◆ RECORDS ◆
import Summits.QuantumFields.YangMills.Theorems.BalabanUVNodesN15KingModelSlicesTwoSpacingSup
import Summits.QuantumFields.YangMills.Theorems.BalabanUVNodesN15KingModelSlicesTwoSpacingInterpolation
import HarnessLib

/-!
# BalabanUVNodes ∕ N15 — THE KING-MODEL RUNG, CURVED EDITION (PART Χ-c): KING 1986 PROPOSITION 3.9, THE HÖLDER LINES (3.75) **AT `A = 0`** FOR THE DATUM
# `kingSlicesTwoSpacing` (part Χ-a) — `|(∂_α(x′, y′)G^{η′}_{(j)})(z′) − (∂_α(x, y)G^η_{(j)})(z)| ≤ C·L^{−γk}·(L^jη)^{2−D−α−γ}·e^{−δ₀ dist({x, y}, z)}` and the
# gradient twin, for EVERY Hölder exponent `0 < α < 1` with a rate `γ = γ(α) = (1−α)∕(4(1+α)) > 0` — King's «0 < α < 1, and γ sufficiently small» — ONE
# `(C, δ₀)` per `α`, UNIFORM in `k, n ≥ 1`, the cube `2L^{e_M}` and the mass `0 < m² ≤ m₀²`
# (Track A, DAG node N15 = NE2; FAN-OUT v1.1 §N15 s3 «KING-MODEL RUNG … NE2's analogue DECIDED in the model»)

HONEST FRAMING.  Count-neutral (cell `pub-ymgap`, seat `pub-ymgap-dag-n15-e` g18; `--supports stmt-QuantumFields-27366 --as helper` = K3⁸
`SpineGivenEndpointR13SepCoPHV`).  TEMPLATE LITERATURE, `A = 0`: C. King's scalar U(1)-Higgs MODEL on finite tori ([King1986] Prop. 3.9 (3.75) p. 665 —
PRINTED and proved there (§4, (4.43) p. 675 with Hölder norms); here DECIDED for the tree's objects at `A = 0`, `Ω = T_η`), NOT Bałaban's covariant objects;
NE2⁺ is NOT PRINTED for those and not proved; NOT a node discharge; nothing continuum ∕ ℝ⁴ ∕ OS ∕ mass-gap ∕ Clay.  0 `sorry`, 0 `def`; standard axioms.

THE METHOD (not King's three-factor Hölder replacement; an interpolation that yields the printed SHAPE with King's quantifier order): part Χ-c₁'s abstract
`twoSpacing_holderLine` — the two-spacing SUP line (3.73) at the rate `¼` (part Χ-b `kingSlicesTwoSpacing_ineq373`) interpolated against the one-spacing
HÖLDER letters (3.65) at the exponent `α′ = (1+α)∕2` for BOTH runs (part Ρ-f `kingSliceKernels_ineq365a∕b` on the `k`-level datum and on the `(k+n)`-level
datum at slice `j + n`), plus the pairing defect `|x − y|_η vs |x′ − y′|_{η′}` (Χ-a `dist_kingSlicePt_le`∕`dist_le_kingSlicePt`∕`eta_le_dist_of_pos`, one coarse
spacing `η = L^{−k}`), gives the rate `L^{−γj} = L^{−γk}(L^jη)^{−γ}` with `γ = min(¼·(1 − α∕α′), α′ − α)`-type exponents; here `γ(α) := (1 − α∕α′)∕4 =
(1−α)∕(4(1+α)) ≤ α′ − α`.  This is exactly why `γ` must be chosen AFTER `α` (`SlicePropagator.Prop39KingOrder`, not the family-uniform `Prop39Printed`).
MAIN RESULT ★★ `kingSlicesTwoSpacing_ineq375` (both Hölder lines, all `0 ≤ j ≤ k − 1`, in the letters of `Prop39PrintedAt`: `holderDeriv T.hi.dist α (T.hi.G j)`,
`T.lo`, `T.pt`, `T.lo.slice`, `min (T.lo.dist …) (T.lo.dist …)`), with `0 < γ < ½` recorded so that part Χ-d can read (3.73) at the SAME `γ`.
HONEST SCOPE: `A = 0`, periodic b.c., odd `L ≥ 3`, `k, n ≥ 1`, cube `2L^{e_M}`, `0 < m² ≤ m₀²`, `0 < α < 1`; the (2.20)∕(2.17) dictionary APPLIED as the
definition of the level-`k` kernels (parts Ρ-e∕Χ-a); the rate `γ(α)` is ours (King does not print his `γ`).  WHAT THE CURVED CASE ADDS (one line): (3.75)
for `G_(j)(Ω, A)`, regular `A ≠ 0`, `Ω ⊊ T_η` — [King1986] §4, not in the model.
Locators: [King1986] (3.62) p.663, Prop. 3.7 (3.65) p.663, p.664 (pairing), Prop. 3.9 (3.73)∕(3.75) p.665, (4.43) p.675.
-/

noncomputable section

◆ THE PROBLEM ◆
With no words changed, transcribe the records above.

◆ ANSWER SPACE ◆
import Summits.QuantumFields.YangMills.Theorems.BalabanUVNodesN15KingModelSlicesTwoSpacingSup
import Summits.QuantumFields.YangMills.Theorems.BalabanUVNodesN15KingModelSlicesTwoSpacingInterpolation
import HarnessLib

/-!
# BalabanUVNodes ∕ N15 — THE KING-MODEL RUNG, CURVED EDITION (PART Χ-c): KING 1986 PROPOSITION 3.9, THE HÖLDER LINES (3.75) **AT `A = 0`** FOR THE DATUM
# `kingSlicesTwoSpacing` (part Χ-a) — `|(∂_α(x′, y′)G^{η′}_{(j)})(z′) − (∂_α(x, y)G^η_{(j)})(z)| ≤ C·L^{−γk}·(L^jη)^{2−D−α−γ}·e^{−δ₀ dist({x, y}, z)}` and the
# gradient twin, for EVERY Hölder exponent `0 < α < 1` with a rate `γ = γ(α) = (1−α)∕(4(1+α)) > 0` — King's «0 < α < 1, and γ sufficiently small» — ONE
# `(C, δ₀)` per `α`, UNIFORM in `k, n ≥ 1`, the cube `2L^{e_M}` and the mass `0 < m² ≤ m₀²`
# (Track A, DAG node N15 = NE2; FAN-OUT v1.1 §N15 s3 «KING-MODEL RUNG … NE2's analogue DECIDED in the model»)

HONEST FRAMING.  Count-neutral (cell `pub-ymgap`, seat `pub-ymgap-dag-n15-e` g18; `--supports stmt-QuantumFields-27366 --as helper` = K3⁸
`SpineGivenEndpointR13SepCoPHV`).  TEMPLATE LITERATURE, `A = 0`: C. King's scalar U(1)-Higgs MODEL on finite tori ([King1986] Prop. 3.9 (3.75) p. 665 —
PRINTED and proved there (§4, (4.43) p. 675 with Hölder norms); here DECIDED for the tree's objects at `A = 0`, `Ω = T_η`), NOT Bałaban's covariant objects;
NE2⁺ is NOT PRINTED for those and not proved; NOT a node discharge; nothing continuum ∕ ℝ⁴ ∕ OS ∕ mass-gap ∕ Clay.  0 `sorry`, 0 `def`; standard axioms.

THE METHOD (not King's three-factor Hölder replacement; an interpolation that yields the printed SHAPE with King's quantifier order): part Χ-c₁'s abstract
`twoSpacing_holderLine` — the two-spacing SUP line (3.73) at the rate `¼` (part Χ-b `kingSlicesTwoSpacing_ineq373`) interpolated against the one-spacing
HÖLDER letters (3.65) at the exponent `α′ = (1+α)∕2` for BOTH runs (part Ρ-f `kingSliceKernels_ineq365a∕b` on the `k`-level datum and on the `(k+n)`-level
datum at slice `j + n`), plus the pairing defect `|x − y|_η vs |x′ − y′|_{η′}` (Χ-a `dist_kingSlicePt_le`∕`dist_le_kingSlicePt`∕`eta_le_dist_of_pos`, one coarse
spacing `η = L^{−k}`), gives the rate `L^{−γj} = L^{−γk}(L^jη)^{−γ}` with `γ = min(¼·(1 − α∕α′), α′ − α)`-type exponents; here `γ(α) := (1 − α∕α′)∕4 =
(1−α)∕(4(1+α)) ≤ α′ − α`.  This is exactly why `γ` must be chosen AFTER `α` (`SlicePropagator.Prop39KingOrder`, not the family-uniform `Prop39Printed`).
MAIN RESULT ★★ `kingSlicesTwoSpacing_ineq375` (both Hölder lines, all `0 ≤ j ≤ k − 1`, in the letters of `Prop39PrintedAt`: `holderDeriv T.hi.dist α (T.hi.G j)`,
`T.lo`, `T.pt`, `T.lo.slice`, `min (T.lo.dist …) (T.lo.dist …)`), with `0 < γ < ½` recorded so that part Χ-d can read (3.73) at the SAME `γ`.
HONEST SCOPE: `A = 0`, periodic b.c., odd `L ≥ 3`, `k, n ≥ 1`, cube `2L^{e_M}`, `0 < m² ≤ m₀²`, `0 < α < 1`; the (2.20)∕(2.17) dictionary APPLIED as the
definition of the level-`k` kernels (parts Ρ-e∕Χ-a); the rate `γ(α)` is ours (King does not print his `γ`).  WHAT THE CURVED CASE ADDS (one line): (3.75)
for `G_(j)(Ω, A)`, regular `A ≠ 0`, `Ω ⊊ T_η` — [King1986] §4, not in the model.
Locators: [King1986] (3.62) p.663, Prop. 3.7 (3.65) p.663, p.664 (pairing), Prop. 3.9 (3.73)∕(3.75) p.665, (4.43) p.675.
-/

noncomputable section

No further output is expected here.